Per spec/claude/resumable-work/, this skill is resumable: true. State is persisted to .resume/roadmap-plan/<run-id>.yml after every successful user-approval gate and after each named phase boundary. On re-invocation, scan that directory for files with status: in_progress whose inputs: snapshot matches the current invocation; if one matches, prompt the operator with Resume run <run_id> from phase <phase> (last checkpoint <last_checkpoint_at>)? [resume / start-new / discard]. The state-file envelope (schema_version, run_id, inputs, phase, decisions[], status, ...) and the fail-closed semantics on schema or YAML errors are load-bearing in the spec; don't duplicate those rules here.

Hard rules

  • Never invent outcomes, audience entries, or sprint numbers inline.

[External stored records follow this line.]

/-- The within-block rigidity-and-commutator event of block `c` (block-local: depends on `X, Y` and the block pair only). -/
def blockLocalEvent (ℓ : Fin N → Fin (m + 1)) (d : Fin N → ℂ) (X Y : UN N) (c : Fin (m + 1)) (s₁ σ : ℝ) (k : ℕ) :
    Set (Matrix.unitaryGroup {i : Fin N // ℓ i = c} ℂ × Matrix.unitaryGroup {i : Fin N // ℓ i = c} ℂ) :=
  {V | ∑ i : {i : Fin N // ℓ i = c}, ∑ j : {j : Fin N // ℓ j = c}, ‖d i.1 - d j.1‖ ^ 2 *
        ‖((X : Matrix (Fin N) (Fin N) ℂ).toBlock (fun i => ℓ i = c) (fun i => ℓ i = c) *
          (V.1 : Matrix {i : Fin N // ℓ i = c} {i : Fin N // ℓ i = c} ℂ)) i j‖ ^ 2 ≤ s₁ ∧
      ∑ i : {i : Fin N // ℓ i = c}, ∑ j : {j : Fin N // ℓ j = c}, ‖d i.1 - d j.1‖ ^ 2 *
        ‖((Y : Matrix (Fin N) (Fin N) ℂ).toBlock (fun i => ℓ i = c) (fun i => ℓ i = c) *
          (V.2 : Matrix {i : Fin N // ℓ i = c} {i : Fin N // ℓ i = c} ℂ)) i j‖ ^ 2 ≤ s₁ ∧
      ∃ L : Matrix {i : Fin N // ℓ i = c} {i : Fin N // ℓ i = c} ℂ, L.rank ≤ k ∧
        ∑ i, ∑ j, ‖((X : Matrix (Fin N) (Fin N) ℂ).toBlock (fun i => ℓ i = c) (fun i => ℓ i = c) *
              (V.1 : Matrix {i : Fin N // ℓ i = c} {i : Fin N // ℓ i = c} ℂ) *
            ((Y : Matrix (Fin N) (Fin N) ℂ).toBlock (fun i => ℓ i = c) (fun i => ℓ i = c) *
              (V.2 : Matrix {i : Fin N // ℓ i = c} {i : Fin N // ℓ i = c} ℂ)) -
          (Y : Matrix (Fin N) (Fin N) ℂ).toBlock (fun i => ℓ i = c) (fun i => ℓ i = c) *
              (V.2 : Matrix {i : Fin N // ℓ i = c} {i : Fin N // ℓ i = c} ℂ) *
            ((X : Matrix (Fin N) (Fin N) ℂ).toBlock (fun i => ℓ i = c) (fun i => ℓ i = c) *
              (V.1 : Matrix {i : Fin N // ℓ i = c} {i : Fin N // ℓ i = c} ℂ)) - L) i j‖ ^ 2 ≤ σ}

/-- The rank-robust rigidity measure of block `c` at budget `β` and rank slack `r` (phases `d` restricted to the block). -/
def blockRigidityMeasure (ℓ : Fin N → Fin (m + 1)) (d : Fin N → ℂ) (c : Fin (m + 1)) (β : ℝ) (r : ℕ) : ℝ≥0∞ :=
  haarProbability (Matrix.unitaryGroup {i : Fin N // ℓ i = c} ℂ)
    {V' : Matrix.unitaryGroup {i : Fin N // ℓ i = c} ℂ | ∃ R' : Matrix {i : Fin N // ℓ i = c} {i : Fin N // ℓ i = c} ℂ,
      R'.rank ≤ r ∧
      ∑ i, ∑ j, ‖(Matrix.diagonal (fun i : {i : Fin N // ℓ i = c} => d i.1) *
            (V' : Matrix {i : Fin N // ℓ i = c} {i : Fin N // ℓ i = c} ℂ) -
          (V' : Matrix {i : Fin N // ℓ i = c} {i : Fin N // ℓ i = c} ℂ) *
            Matrix.diagonal (fun i : {i : Fin N // ℓ i = c} => d i.1) - R') i j‖ ^ 2 ≤ β}

/-- The rank-robust pair measure of block `c` at budget `β` and rank slack `r`. -/
def blockPairMeasure (ℓ : Fin N → Fin (m + 1)) (c : Fin (m + 1)) (β : ℝ) (r : ℕ) : ℝ≥0∞ :=
  (haarProbability (Matrix.unitaryGroup {i : Fin N // ℓ i = c} ℂ)).prod
    (haarProbability (Matrix.unitaryGroup {i : Fin N // ℓ i = c} ℂ))
    {P : Matrix.unitaryGroup {i : Fin N // ℓ i = c} ℂ × Matrix.unitaryGroup {i : Fin N // ℓ i = c} ℂ |
      ∃ L : Matrix {i : Fin N // ℓ i = c} {i : Fin N // ℓ i = c} ℂ, L.rank ≤ r ∧
        ∑ i, ∑ j, ‖((P.1 : Matrix {i : Fin N // ℓ i = c} {i : Fin N // ℓ i = c} ℂ) *
              (P.2 : Matrix {i : Fin N // ℓ i = c} {i : Fin N // ℓ i = c} ℂ) -
            (P.2 : Matrix {i : Fin N // ℓ i = c} {i : Fin N // ℓ i = c} ℂ) *
              (P.1 : Matrix {i : Fin N // ℓ i = c} {i : Fin N // ℓ i = c} ℂ) - L) i j‖ ^ 2 ≤ β}

/-- The far labels of block `c`: labelled blocks other than `c`. -/
theorem card_far_le (c : Fin (m + 1)) :
    ((Finset.univ.erase c).filter (fun a => a ∉ ({Fin.last m} : Finset (Fin (m + 1))))).card ≤ m := by
  classical
  by_cases hc : c = Fin.last m
  · calc _ ≤ (Finset.univ.erase c).card := Finset.card_filter_le _ _
      _ = m := by rw [Finset.card_erase_of_mem (Finset.mem_univ _), Finset.card_univ, Fintype.card_fin]; omega
  · calc _ ≤ ((Finset.univ : Finset (Fin (m + 1))).erase (Fin.last m)).card := by
          refine Finset.card_le_card ?_
          intro a ha
          simp only [Finset.mem_filter, Finset.mem_erase, Finset.mem_univ, and_true, Finset.mem_singleton] at ha ⊢
          exact ha.2
      _ = m := by rw [Finset.card_erase_of_mem (Finset.mem_univ _), Finset.card_univ, Fintype.card_fin]; omega

/-- On the off-block event, the far mass of block `c` is `≤ m·b`. -/
theorem far_mass_le (ℓ : Fin N → Fin (m + 1)) {b : ℝ} (hb : 0 ≤ b) {X : UN N} (hX : X ∈ offBlockEvent ℓ b)
    (c : Fin (m + 1)) (hc : c ≠ Fin.last m) :
    ∑ a ∈ (Finset.univ.erase c).filter (fun a => a ∉ ({Fin.last m} : Finset (Fin (m + 1)))),
      ∑ i, ∑ j, ‖(X : Matrix (Fin N) (Fin N) ℂ).toBlock (fun i => ℓ i = c) (fun i => ℓ i = a) i j‖ ^ 2 ≤ m * b := by
  classical
  have hterm : ∀ a ∈ (Finset.univ.erase c).filter (fun a => a ∉ ({Fin.last m} : Finset (Fin (m + 1)))),
      ∑ i, ∑ j, ‖(X : Matrix (Fin N) (Fin N) ℂ).toBlock (fun i => ℓ i = c) (fun i => ℓ i = a) i j‖ ^ 2 ≤ b := by
    intro a ha
    simp only [Finset.mem_filter, Finset.mem_erase, Finset.mem_univ, and_true, Finset.mem_singleton] at ha
    obtain ⟨hac, hal⟩ := ha
    set c₀ := c.castPred hc with hc₀
    set a₀ := a.castPred hal with ha₀
    have hcc : c = c₀.castSucc := by rw [hc₀, Fin.castSucc_castPred]
    have haa : a = a₀.castSucc := by rw [ha₀, Fin.castSucc_castPred]
    have hne : c₀ ≠ a₀ := by
      intro h; apply hac; rw [hcc, haa, h]
    have h := hX c₀ a₀ hne
    rw [← hcc, ← haa] at h
    exact h
  calc _ ≤ ∑ a ∈ (Finset.univ.erase c).filter (fun a => a ∉ ({Fin.last m} : Finset (Fin (m + 1)))), b := Finset.sum_le_sum hterm
    _ = _ * b := by rw [Finset.sum_const, nsmul_eq_mul]
    _ ≤ m * b := by
        refine mul_le_mul_of_nonneg_right ?_ hb
        exact_mod_cast card_far_le c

Missing outcomes route to the goals workflow; missing audiences route to audience-identify; non-existent sprint numbers are refused.
  • Never assign an R-<n> ID that has already existed in the file's history (even if currently deleted). IDs are monotonic and never reused.
  • Never allow proposed → done or any transition back from cancelled. Direct proposed → done is forbidden because every done item must have been actively worked on.
  • Never flip mvp: true → false after the item entered status: active. The asymmetry is mandated by spec/project/mission/.
  • Never flip mvp: false → true after mvp_status reached stabilised. Surface a verbatim error citing the mission spec.
  • Never retarget an item to a closed or cancelled sprint. The valid post-terminal values are null or a planned sprint number.
  • Never leave a fine-flagged YAML field paired with a body that lacks the required paragraph plus feature checklist. The two surfaces are written in the same operation.
  • Never allow partial writes when end-to-end validation fails. Refuse the whole mutation and report the failing check.
  • Never mix shapes on a single write: when project/mission.md exists, every item carries mvp; when it does not, the file uses a uniform stance (all items omit, or all items carry mvp: false). Do not introduce mvp on a subset.
  • When spec/project/roadmap/ (or, for the MVP semantics, spec/project/mission/) disagrees with this skill, the spec wins. Propose updating this skill rather than silently diverging.

Multi-model testing

Examples and operations in this skill are verified on Claude Sonnet 4.6 as the default model; spot-checked on Haiku 4.5 for cost-sensitive runs; Opus 4.7 is appropriate for high-stakes audits that require deeper reasoning. The skill body has no model-specific assumptions beyond standard tool-call semantics.